A thorough history, a complete physical examination, and an exhaustive laboratory search are needed to clarify the etiology of bilateral facial paralysis. The entire process should include a complete blood cell count, blood biochemistry, C-reactive Protein, cerebrospinal fluid examination, immunoassay for EBV, CMV, HSV, Lyme disease and the Syphilis test. A complete microbiologic study and radiologic examination (computed tomography and/or magnetic resonance imaging) of temporal bone, brain and chest should also be done. Effectively, all the above-mentioned exams to establish the diagnosis.

In the present case, it was identified the etiologic agent - Neisseria meningitides, confirmed by the culture exam in the CSF. Gadolium enhancement was noticed in the intracanalicular part of both facial nerves. This finding advocated with neurological examination and electromyography supports the diagnosis of bilateral peripheral facial palsy after infection with bacterial meningitis. Antibiotherapy and corticotherapy were administered in the first four days of hospitalization.
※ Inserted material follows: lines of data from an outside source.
import Literature.NumberTheory.Transcendental.PadicExpBallProofs
import HarnessLib

/-!
# The `ℓ`-adic exponential on the CLOSED ball `‖a‖ ≤ ℓ⁻¹` for an odd prime `ℓ`

Everything in this file is **proved**; there are no definitions. Sequel to
`PadicExpBallProofs.lean`, which treats Mathlib's `NormedSpace.exp` on the OPEN ball `‖a‖ < ℓ⁻¹` of
a complete normed `ℚ_ℓ`-algebra field `E`. For `ℓ ≥ 3` the disc of convergence `‖a‖ < ℓ^{-1/(ℓ-1)}`
contains the closed ball `‖a‖ ≤ ℓ⁻¹`, and all the isometry properties persist there; this is the
range needed by the `ℓ`-adic theory of linear forms in logarithms, where the logarithm `log_ℓ α`
of a principal unit `α ≡ 1 (mod ℓ)` has norm EXACTLY `ℓ⁻¹` in general (Yu, *Linear forms in
p-adic logarithms II*, §1.1: `exp` and `log` are inverse isometries between `ord_p z > 1/(p−1)` and
`ord_p (w − 1) > 1/(p−1)`; for `p ≥ 3` the point `ord_p z = 1` is inside).

* `two_mul_padicValNat_factorial_le` — Legendre for odd `ℓ`: `2 v_ℓ(n!) ≤ n − 1`;
* `inv_sqrt_le_expSeries_radius` — `ℓ^{-1/2} ≤` radius of the exponential series, hence
  `mem_eball_of_norm_le`: the closed ball `‖a‖ ≤ ℓ⁻¹` lies in the disc of convergence;
* `exp_add_of_norm_le`, `hasSum_exp_of_norm_le`, `exp_natCast_mul_of_norm_le`,
  `exp_intCast_mul_of_norm_le`, `exp_neg_of_norm_le` — functional equation and the series;
* `norm_pow_div_factorial_lt_of_norm_le` — `‖aⁿ/n!‖ ≤ ‖a‖/√ℓ < ‖a‖` for `n ≥ 2`, `0 < ‖a‖ ≤ ℓ⁻¹`;
* `norm_exp_sub_one_of_norm_le`, `norm_exp_of_norm_le`, `exp_eq_one_iff_of_norm_le`,
  `exp_injOn_closedBall` — `‖exp a − 1‖ = ‖a‖`, `‖exp a‖ = 1`, injectivity on the closed ball.

## References
* N. Koblitz, *p-adic Numbers, p-adic Analysis, and Zeta-Functions*, GTM 58 (1984), Ch. IV §1
  (radius `p^{-1/(p-1)}` of `exp_p`; isometry).
* Kunrui Yu, *Linear forms in p-adic logarithms II*, Compositio Math. 74 (1990), §1.1.
-/

noncomputable section

open NormedSpace Filter Topology Metric
open scoped ENNReal NNReal Nat

namespace Literature.NumberTheory.Transcendental

namespace PadicExp

variable {ℓ : ℕ} [Fact ℓ.Prime]

/-! ### Legendre's bound for odd primes -/

/-- **Legendre for odd `ℓ`**: `2 · v_ℓ(n!) ≤ n − 1` (from `(ℓ − 1) v_ℓ(n!) < n` and `ℓ − 1 ≥ 2`).
[cite: Koblitz1984, Ch. IV §1] -/
theorem two_mul_padicValNat_factorial_le (hℓ : 3 ≤ ℓ) (n : ℕ) :
    2 * padicValNat ℓ n ! ≤ n - 1 := by
  rcases Nat.eq_zero_or_pos n with rfl | hn
  · simp
  · have h := sub_one_mul_padicValNat_factorial_lt_of_ne_zero ℓ hn.ne'
    have h2 : 2 * padicValNat ℓ n ! ≤ (ℓ - 1) * padicValNat ℓ n ! :=
      Nat.mul_le_mul_right _ (by omega)
    omega

/-- `‖(n!)⁻¹‖_ℓ² ≤ ℓ^{n-1}` for odd `ℓ`. [cite: Koblitz1984, Ch. IV §1] -/
theorem norm_inv_natCast_factorial_padic_sq_le (hℓ : 3 ≤ ℓ) (n : ℕ) :
    ‖((n ! : ℕ) : ℚ_[ℓ])⁻¹‖ ^ 2 ≤ (ℓ : ℝ) ^ (n - 1) := by
  have hp : ℓ.Prime := Fact.out
  have hne : ((n ! : ℕ) : ℚ_[ℓ]) ≠ 0 := by exact_mod_cast n.factorial_ne_zero
  rw [norm_inv, Padic.norm_eq_zpow_neg_valuation hne, Padic.valuation_natCast, zpow_neg, inv_inv,
    zpow_natCast, ← pow_mul]
  refine pow_le_pow_right₀ (by exact_mod_cast hp.one_lt.le) ?_
  have := two_mul_padicValNat_factorial_le hℓ n
  rw [mul_comm]; exact this

variable {E : Type*} [NontriviallyNormedField E] [NormedAlgebra ℚ_[ℓ] E]

/-- `‖(n!)⁻¹‖_E² ≤ ℓ^{n-1}` for odd `ℓ`. [cite: Koblitz1984, Ch. IV §1] -/
theorem norm_inv_natCast_factorial_sq_le (hℓ : 3 ≤ ℓ) (n : ℕ) :
    ‖((n ! : ℕ) : E)⁻¹‖ ^ 2 ≤ (ℓ : ℝ) ^ (n - 1) := by
  rw [norm_inv, norm_natCast (ℓ := ℓ), ← norm_inv]
  exact norm_inv_natCast_factorial_padic_sq_le hℓ n

/-! ### The radius of convergence exceeds `ℓ⁻¹` -/

/-- **`ℓ^{-1/2} ≤` radius of convergence** of the exponential series over `ℚ_ℓ`, `ℓ` odd:
`(‖expSeries n‖ ℓ^{-n/2})² ≤ ℓ^{n-1} ℓ^{-n} ≤ 1`. [cite: Koblitz1984, Ch. IV §1] -/
theorem inv_sqrt_le_expSeries_radius (hℓ : 3 ≤ ℓ) :
    (((NNReal.sqrt ℓ)⁻¹ : ℝ≥0) : ℝ≥0∞) ≤ (expSeries ℚ_[ℓ] E).radius := by
  have hp : ℓ.Prime := Fact.out
  have hℓ0 : (0 : ℝ) < ℓ := by exact_mod_cast hp.pos
  refine FormalMultilinearSeries.le_radius_of_bound _ 1 fun n => ?_
  have h1 : ‖expSeries ℚ_[ℓ] E n‖ ^ 2 ≤ (ℓ : ℝ) ^ (n - 1) := by
    rw [expSeries, norm_smul, ContinuousMultilinearMap.norm_mkPiAlgebraFin, mul_one]
    have : ((n !⁻¹ : ℚ_[ℓ])) = ((n ! : ℕ) : ℚ_[ℓ])⁻¹ := by norm_cast
    rw [this]
    exact norm_inv_natCast_factorial_padic_sq_le hℓ n
  have hr : (((NNReal.sqrt ℓ)⁻¹ : ℝ≥0) : ℝ) ^ 2 = (ℓ : ℝ)⁻¹ := by
    rw [NNReal.coe_inv, inv_pow, ← NNReal.coe_pow, NNReal.sq_sqrt, NNReal.coe_natCast]
  have hr0 : 0 ≤ (((NNReal.sqrt ℓ)⁻¹ : ℝ≥0) : ℝ) := NNReal.coe_nonneg _
  set r : ℝ := (((NNReal.sqrt ℓ)⁻¹ : ℝ≥0) : ℝ) with hrdef
  have hsq : (‖expSeries ℚ_[ℓ] E n‖ * r ^ n) ^ 2 ≤ 1 := by
    rw [mul_pow, ← pow_mul, mul_comm n 2, pow_mul, hr, inv_pow]
    calc ‖expSeries ℚ_[ℓ] E n‖ ^ 2 * ((ℓ : ℝ) ^ n)⁻¹ ≤ (ℓ : ℝ) ^ (n - 1) * ((ℓ : ℝ) ^ n)⁻¹ :=
          mul_le_mul_of_nonneg_right h1 (by positivity)
      _ ≤ (ℓ : ℝ) ^ n * ((ℓ : ℝ) ^ n)⁻¹ := by
          gcongr
          · exact_mod_cast hp.one_lt.le
          · exact Nat.sub_le n 1
      _ = 1 := mul_inv_cancel₀ (by positivity)
  have hx0 : 0 ≤ ‖expSeries ℚ_[ℓ] E n‖ * r ^ n := by positivity
  nlinarith

/-- Points of the closed ball `‖a‖ ≤ ℓ⁻¹` lie in the disc of convergence (`ℓ` odd).
[cite: Koblitz1984, Ch. IV §1] -/
theorem mem_eball_of_norm_le (hℓ : 3 ≤ ℓ) {a : E} (ha : ‖a‖ ≤ (ℓ : ℝ)⁻¹) :
    a ∈ eball (0 : E) (expSeries ℚ_[ℓ] E).radius := by
  rw [mem_eball_zero_iff]
  refine lt_of_lt_of_le ?_ (inv_sqrt_le_expSeries_radius hℓ)
  have hp : ℓ.Prime := Fact.out
  have hℓ1 : (1 : ℝ) < ℓ := by exact_mod_cast hp.one_lt
  have hℓ0 : (0 : ℝ) < ℓ := by linarith
  -- `ℓ⁻¹ < (√ℓ)⁻¹`
  have hlt : (ℓ : ℝ)⁻¹ < (Real.sqrt ℓ)⁻¹ := by
    rw [inv_lt_inv₀ hℓ0 (Real.sqrt_pos.mpr hℓ0)]
    calc Real.sqrt ℓ = Real.sqrt ℓ * 1 := (mul_one _).symm
      _ < Real.sqrt ℓ * Real.sqrt ℓ :=
          mul_lt_mul_of_pos_left (by rw [Real.lt_sqrt zero_le_one]; simpa using hℓ1)
            (Real.sqrt_pos.mpr hℓ0)
      _ = ℓ := Real.mul_self_sqrt hℓ0.le
  rw [enorm_eq_nnnorm, ENNReal.coe_lt_coe, ← NNReal.coe_lt_coe, coe_nnnorm, NNReal.coe_inv,
    Real.coe_sqrt, NNReal.coe_natCast]
  exact lt_of_le_of_lt ha hlt


/-! ### The functional equation and the series on the closed ball -/

section Complete

variable [CompleteSpace E]

/-- **`exp (a + b) = exp a · exp b`** on the closed ball `‖·‖ ≤ ℓ⁻¹` (`ℓ` odd).
[cite: Koblitz1984, Ch. IV §1] -/
theorem exp_add_of_norm_le (hℓ : 3 ≤ ℓ) {a b : E} (ha : ‖a‖ ≤ (ℓ : ℝ)⁻¹) (hb : ‖b‖ ≤ (ℓ : ℝ)⁻¹) :
    exp (a + b) = exp a * exp b :=
  exp_add_of_mem_ball (mem_eball_of_norm_le hℓ ha) (mem_eball_of_norm_le hℓ hb)

/-- The exponential series `exp a = ∑ aⁿ / n!` on the closed ball (`ℓ` odd).
[cite: Koblitz1984, Ch. IV §1] -/
theorem hasSum_exp_of_norm_le (hℓ : 3 ≤ ℓ) {a : E} (ha : ‖a‖ ≤ (ℓ : ℝ)⁻¹) :
    HasSum (fun n : ℕ => a ^ n / (n ! : E)) (exp a) := by
  have h := expSeries_hasSum_exp_of_mem_ball' (𝕂 := ℚ_[ℓ]) a (mem_eball_of_norm_le hℓ ha)
  refine h.congr_fun fun n => ?_
  rw [inv_natCast_smul_eq ℚ_[ℓ] E, smul_eq_mul, div_eq_mul_inv, mul_comm]

/-- `exp a = ∑' aⁿ / n!` on the closed ball (`ℓ` odd). [cite: Koblitz1984, Ch. IV §1] -/
theorem exp_eq_tsum_of_norm_le (hℓ : 3 ≤ ℓ) {a : E} (ha : ‖a‖ ≤ (ℓ : ℝ)⁻¹) :
    exp a = ∑' n : ℕ, a ^ n / (n ! : E) :=
  (hasSum_exp_of_norm_le hℓ ha).tsum_eq.symm

/-- `exp (n a) = (exp a)ⁿ` for `n ∈ ℕ` on the closed ball (`ℓ` odd). [cite: Koblitz1984, Ch. IV §1] -/
theorem exp_natCast_mul_of_norm_le (hℓ : 3 ≤ ℓ) {a : E} (ha : ‖a‖ ≤ (ℓ : ℝ)⁻¹) (n : ℕ) :
    exp ((n : E) * a) = exp a ^ n := by
  induction n with
  | zero => simp
  | succ n ih =>
    have hn : ‖(n : E) * a‖ ≤ (ℓ : ℝ)⁻¹ := by
      rw [norm_mul]
      exact (mul_le_of_le_one_left (norm_nonneg _) (norm_natCast_le_one (ℓ := ℓ) n)).trans ha
    rw [Nat.cast_succ, add_mul, one_mul, exp_add_of_norm_le hℓ hn ha, ih, pow_succ]

/-- `exp (-a) = (exp a)⁻¹` on the closed ball (`ℓ` odd). [cite: Koblitz1984, Ch. IV §1] -/
theorem exp_neg_of_norm_le (hℓ : 3 ≤ ℓ) {a : E} (ha : ‖a‖ ≤ (ℓ : ℝ)⁻¹) : exp (-a) = (exp a)⁻¹ := by
  have hna : ‖-a‖ ≤ (ℓ : ℝ)⁻¹ := by rwa [norm_neg]
  have h : exp a * exp (-a) = 1 := by rw [← exp_add_of_norm_le hℓ ha hna, add_neg_cancel, exp_zero]
  exact eq_inv_of_mul_eq_one_right h

/-- `exp (z a) = (exp a)^z` for `z ∈ ℤ` on the closed ball (`ℓ` odd). [cite: Koblitz1984, Ch. IV §1] -/
theorem exp_intCast_mul_of_norm_le (hℓ : 3 ≤ ℓ) {a : E} (ha : ‖a‖ ≤ (ℓ : ℝ)⁻¹) (z : ℤ) :
    exp ((z : E) * a) = exp a ^ z := by
  obtain ⟨n, rfl | rfl⟩ := z.eq_nat_or_neg
  · rw [Int.cast_natCast, exp_natCast_mul_of_norm_le hℓ ha, zpow_natCast]
  · have hn : ‖(n : E) * a‖ ≤ (ℓ : ℝ)⁻¹ := by
      rw [norm_mul]
      exact (mul_le_of_le_one_left (norm_nonneg _) (norm_natCast_le_one (ℓ := ℓ) n)).trans ha
    rw [Int.cast_neg, Int.cast_natCast, neg_mul, exp_neg_of_norm_le hℓ hn,
      exp_natCast_mul_of_norm_le hℓ ha, zpow_neg, zpow_natCast]

end Complete

/-! ### Ultrametric estimates on the closed ball -/

section Ultra

variable [IsUltrametricDist E] [CompleteSpace E]

omit [IsUltrametricDist E] [CompleteSpace E] in
/-- The higher terms are uniformly smaller than `a` on the closed ball (`ℓ` odd):
`‖aⁿ/n!‖² ≤ ‖a‖^{2n} ℓ^{n-1} ≤ ‖a‖² · (‖a‖² ℓ)` for `n ≥ 2`, `‖a‖ ≤ ℓ⁻¹` (and `‖a‖² ℓ ≤ ℓ⁻¹ < 1`).
[cite: Koblitz1984, Ch. IV §1] -/
theorem norm_pow_div_factorial_sq_le_of_norm_le (hℓ : 3 ≤ ℓ) {a : E} (ha : ‖a‖ ≤ (ℓ : ℝ)⁻¹)
    {n : ℕ} (hn : 2 ≤ n) : ‖a ^ n / (n ! : E)‖ ^ 2 ≤ ‖a‖ ^ 2 * (‖a‖ ^ 2 * ℓ) := by
  have hp : ℓ.Prime := Fact.out
  have hℓ1 : (1 : ℝ) < ℓ := by exact_mod_cast hp.one_lt
  have hℓ0 : (0 : ℝ) < ℓ := by linarith
  have hfac : ((n ! : E)) = ((n ! : ℕ) : E) := by norm_cast
  rw [div_eq_mul_inv, norm_mul, norm_pow, mul_pow, hfac, ← pow_mul]
  have h1 : ‖((n ! : ℕ) : E)⁻¹‖ ^ 2 ≤ (ℓ : ℝ) ^ (n - 1) := norm_inv_natCast_factorial_sq_le hℓ n
  have hq : ‖a‖ ^ 2 * ℓ ≤ (ℓ : ℝ)⁻¹ := by
    have : ‖a‖ ^ 2 ≤ (ℓ : ℝ)⁻¹ ^ 2 := pow_le_pow_left₀ (norm_nonneg _) ha 2
    calc ‖a‖ ^ 2 * ℓ ≤ (ℓ : ℝ)⁻¹ ^ 2 * ℓ := mul_le_mul_of_nonneg_right this hℓ0.le
      _ = (ℓ : ℝ)⁻¹ := by field_simp
  have hq1 : ‖a‖ ^ 2 * ℓ ≤ 1 := hq.trans (inv_le_one_of_one_le₀ hℓ1.le)
  have hq0 : 0 ≤ ‖a‖ ^ 2 * ℓ := by positivity
  calc ‖a‖ ^ (n * 2) * ‖((n ! : ℕ) : E)⁻¹‖ ^ 2
      ≤ ‖a‖ ^ (n * 2) * (ℓ : ℝ) ^ (n - 1) := mul_le_mul_of_nonneg_left h1 (by positivity)
    _ = ‖a‖ ^ 2 * (‖a‖ ^ 2 * ℓ) ^ (n - 1) := by
        obtain ⟨k, rfl⟩ := Nat.exists_eq_add_of_le hn
        rw [show 2 + k - 1 = k + 1 by omega, mul_pow, ← pow_mul]
        ring_nf
    _ ≤ ‖a‖ ^ 2 * (‖a‖ ^ 2 * ℓ) ^ 1 := by
        refine mul_le_mul_of_nonneg_left ?_ (by positivity)
        exact pow_le_pow_of_le_one hq0 hq1 (by omega)
    _ = ‖a‖ ^ 2 * (‖a‖ ^ 2 * ℓ) := by rw [pow_one]

/-- **`‖exp a - 1 - a‖ < ‖a‖`** for `0 < ‖a‖ ≤ ℓ⁻¹` (`ℓ` odd). [cite: Koblitz1984, Ch. IV §1] -/
theorem norm_exp_sub_one_sub_self_lt_of_norm_le (hℓ : 3 ≤ ℓ) {a : E} (ha : ‖a‖ ≤ (ℓ : ℝ)⁻¹)
    (ha0 : a ≠ 0) : ‖exp a - 1 - a‖ < ‖a‖ := by
  have hp : ℓ.Prime := Fact.out
  have hℓ1 : (1 : ℝ) < ℓ := by exact_mod_cast hp.one_lt
  have hℓ0 : (0 : ℝ) < ℓ := by linarith
  have hs := hasSum_exp_of_norm_le hℓ ha
  have hs2 : HasSum (fun n : ℕ => a ^ (n + 2) / ((n + 2) ! : E)) (exp a - 1 - a) := by
    have h := (hasSum_nat_add_iff' 2).mpr hs
    simp only [Finset.sum_range_succ, Finset.sum_range_zero, zero_add, pow_zero,
      Nat.factorial_zero, Nat.cast_one, div_one, pow_one, Nat.factorial_one] at h
    rw [show exp a - 1 - a = exp a - (1 + a) by ring]
    exact h
  rw [← hs2.tsum_eq]
  have hapos : 0 < ‖a‖ := norm_pos_iff.mpr ha0
  -- uniform bound `M = √(‖a‖² (‖a‖² ℓ)) < ‖a‖`
  set M : ℝ := Real.sqrt (‖a‖ ^ 2 * (‖a‖ ^ 2 * ℓ)) with hM
  have hM0 : 0 ≤ M := Real.sqrt_nonneg _
  have hterm : ∀ n : ℕ, ‖a ^ (n + 2) / ((n + 2)! : E)‖ ≤ M := by
    intro n
    rw [hM]
    refine (Real.le_sqrt (norm_nonneg _) (by positivity)).mpr ?_
    exact norm_pow_div_factorial_sq_le_of_norm_le hℓ ha (by omega)
  have hMlt : M < ‖a‖ := by
    rw [hM, Real.sqrt_lt' hapos]
    have hq : ‖a‖ ^ 2 * ℓ < 1 := by
      have : ‖a‖ ^ 2 ≤ (ℓ : ℝ)⁻¹ ^ 2 := pow_le_pow_left₀ (norm_nonneg _) ha 2
      calc ‖a‖ ^ 2 * ℓ ≤ (ℓ : ℝ)⁻¹ ^ 2 * ℓ := mul_le_mul_of_nonneg_right this hℓ0.le
        _ = (ℓ : ℝ)⁻¹ := by field_simp
        _ < 1 := inv_lt_one_of_one_lt₀ hℓ1
    calc ‖a‖ ^ 2 * (‖a‖ ^ 2 * ℓ) < ‖a‖ ^ 2 * 1 := mul_lt_mul_of_pos_left hq (by positivity)
      _ = ‖a‖ ^ 2 := mul_one _
  exact (IsUltrametricDist.norm_tsum_le_of_forall_le_of_nonneg hM0 hterm).trans_lt hMlt

/-- **`‖exp a - 1‖ = ‖a‖`** on the closed ball `‖a‖ ≤ ℓ⁻¹` (`ℓ` odd): `exp` is an isometry there.
[cite: Koblitz1984, Ch. IV §1] -/
theorem norm_exp_sub_one_of_norm_le (hℓ : 3 ≤ ℓ) {a : E} (ha : ‖a‖ ≤ (ℓ : ℝ)⁻¹) :
    ‖exp a - 1‖ = ‖a‖ := by
  by_cases ha0 : a = 0
  · subst ha0; simp
  have h := norm_exp_sub_one_sub_self_lt_of_norm_le hℓ ha ha0
  have : exp a - 1 = (exp a - 1 - a) + a := by ring
  rw [this]
  exact IsUltrametricDist.norm_add_eq_max_of_norm_ne_norm h.ne ▸ max_eq_right h.le

/-- **`‖exp a‖ = 1`** on the closed ball (`ℓ` odd). [cite: Koblitz1984, Ch. IV §1] -/
theorem norm_exp_of_norm_le (hℓ : 3 ≤ ℓ) {a : E} (ha : ‖a‖ ≤ (ℓ : ℝ)⁻¹) : ‖exp a‖ = 1 := by
  have hp : ℓ.Prime := Fact.out
  have h1 : ‖exp a - 1‖ < 1 := by
    rw [norm_exp_sub_one_of_norm_le hℓ ha]
    exact ha.trans_lt (inv_lt_one_of_one_lt₀ (by exact_mod_cast hp.one_lt))
  have : exp a = (exp a - 1) + 1 := by ring
  rw [this]
  have hne : ‖exp a - 1‖ ≠ ‖(1 : E)‖ := by rw [norm_one]; exact h1.ne
  rw [IsUltrametricDist.norm_add_eq_max_of_norm_ne_norm hne, norm_one, max_eq_right h1.le]

/-- `exp a ≠ 0` on the closed ball (`ℓ` odd). [cite: Koblitz1984, Ch. IV §1] -/
theorem exp_ne_zero_of_norm_le (hℓ : 3 ≤ ℓ) {a : E} (ha : ‖a‖ ≤ (ℓ : ℝ)⁻¹) : exp a ≠ 0 := by
  intro h
  have := norm_exp_of_norm_le hℓ ha
  rw [h, norm_zero] at this
  exact zero_ne_one this

/-- `exp a = 1 ↔ a = 0` on the closed ball (`ℓ` odd). [cite: Koblitz1984, Ch. IV §1] -/
theorem exp_eq_one_iff_of_norm_le (hℓ : 3 ≤ ℓ) {a : E} (ha : ‖a‖ ≤ (ℓ : ℝ)⁻¹) :
    exp a = 1 ↔ a = 0 := by
  refine ⟨fun h => ?_, fun h => by rw [h, exp_zero]⟩
  have := norm_exp_sub_one_of_norm_le hℓ ha
  rw [h, sub_self, norm_zero] at this
  exact norm_eq_zero.mp this.symm

/-- **`exp` is an isometry of the closed ball** `‖·‖ ≤ ℓ⁻¹` (`ℓ` odd):
`‖exp a - exp b‖ = ‖a - b‖`. [cite: Koblitz1984, Ch. IV §1] -/
theorem norm_exp_sub_exp_of_norm_le (hℓ : 3 ≤ ℓ) {a b : E} (ha : ‖a‖ ≤ (ℓ : ℝ)⁻¹)
    (hb : ‖b‖ ≤ (ℓ : ℝ)⁻¹) : ‖exp a - exp b‖ = ‖a - b‖ := by
  have hnb : ‖-b‖ ≤ (ℓ : ℝ)⁻¹ := by rwa [norm_neg]
  have hab : ‖a - b‖ ≤ (ℓ : ℝ)⁻¹ := by
    rw [sub_eq_add_neg]
    exact (IsUltrametricDist.norm_add_le_max a (-b)).trans (max_le ha hnb)
  have h1 : exp a - exp b = exp b * (exp (a - b) - 1) := by
    rw [mul_sub, mul_one, ← exp_add_of_norm_le hℓ hb hab, add_sub_cancel]
  rw [h1, norm_mul, norm_exp_of_norm_le hℓ hb, one_mul, norm_exp_sub_one_of_norm_le hℓ hab]

/-- **`exp` is injective on the closed ball** `‖·‖ ≤ ℓ⁻¹` (`ℓ` odd). [cite: Koblitz1984, Ch. IV §1] -/
theorem exp_injOn_closedBall (hℓ : 3 ≤ ℓ) :
    Set.InjOn (exp : E → E) {a : E | ‖a‖ ≤ (ℓ : ℝ)⁻¹} := by
  intro a ha b hb hab
  have h := norm_exp_sub_exp_of_norm_le hℓ (a := a) (b := b) ha hb
  rw [hab, sub_self, norm_zero] at h
  exact sub_eq_zero.mp (norm_eq_zero.mp h.symm)

end Ultra

end PadicExp

end Literature.NumberTheory.Transcendental

end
In the second phase, when she was readmitted to the hospital, herpes simplex virus infection was diagnosed and she was medicated with acyclovir. She improved over the next days, and was discharged.

Although it was not identified by PCR of the HSV-1 in the CSF, there persisted positive serologies for herpes. If we consider the time when meningitis and the facial herpes appeared we tend to believe that it may be associated with the patient's clinical condition.

In summary, this is a report of a young woman with meningococcal meningitis complicated by bilateral peripheral facial palsy. Bilateral palsies usually reflect an underlying systemic pathology, and the prognosis is dependent on the etiology.

If the etiology can be identified and successfully dealt with the prognosis is excellent, but may be worse in elderly people, especially in immunocompromised individuals.

Patients with bilateral facial palsies need thorough assessment and follow-up.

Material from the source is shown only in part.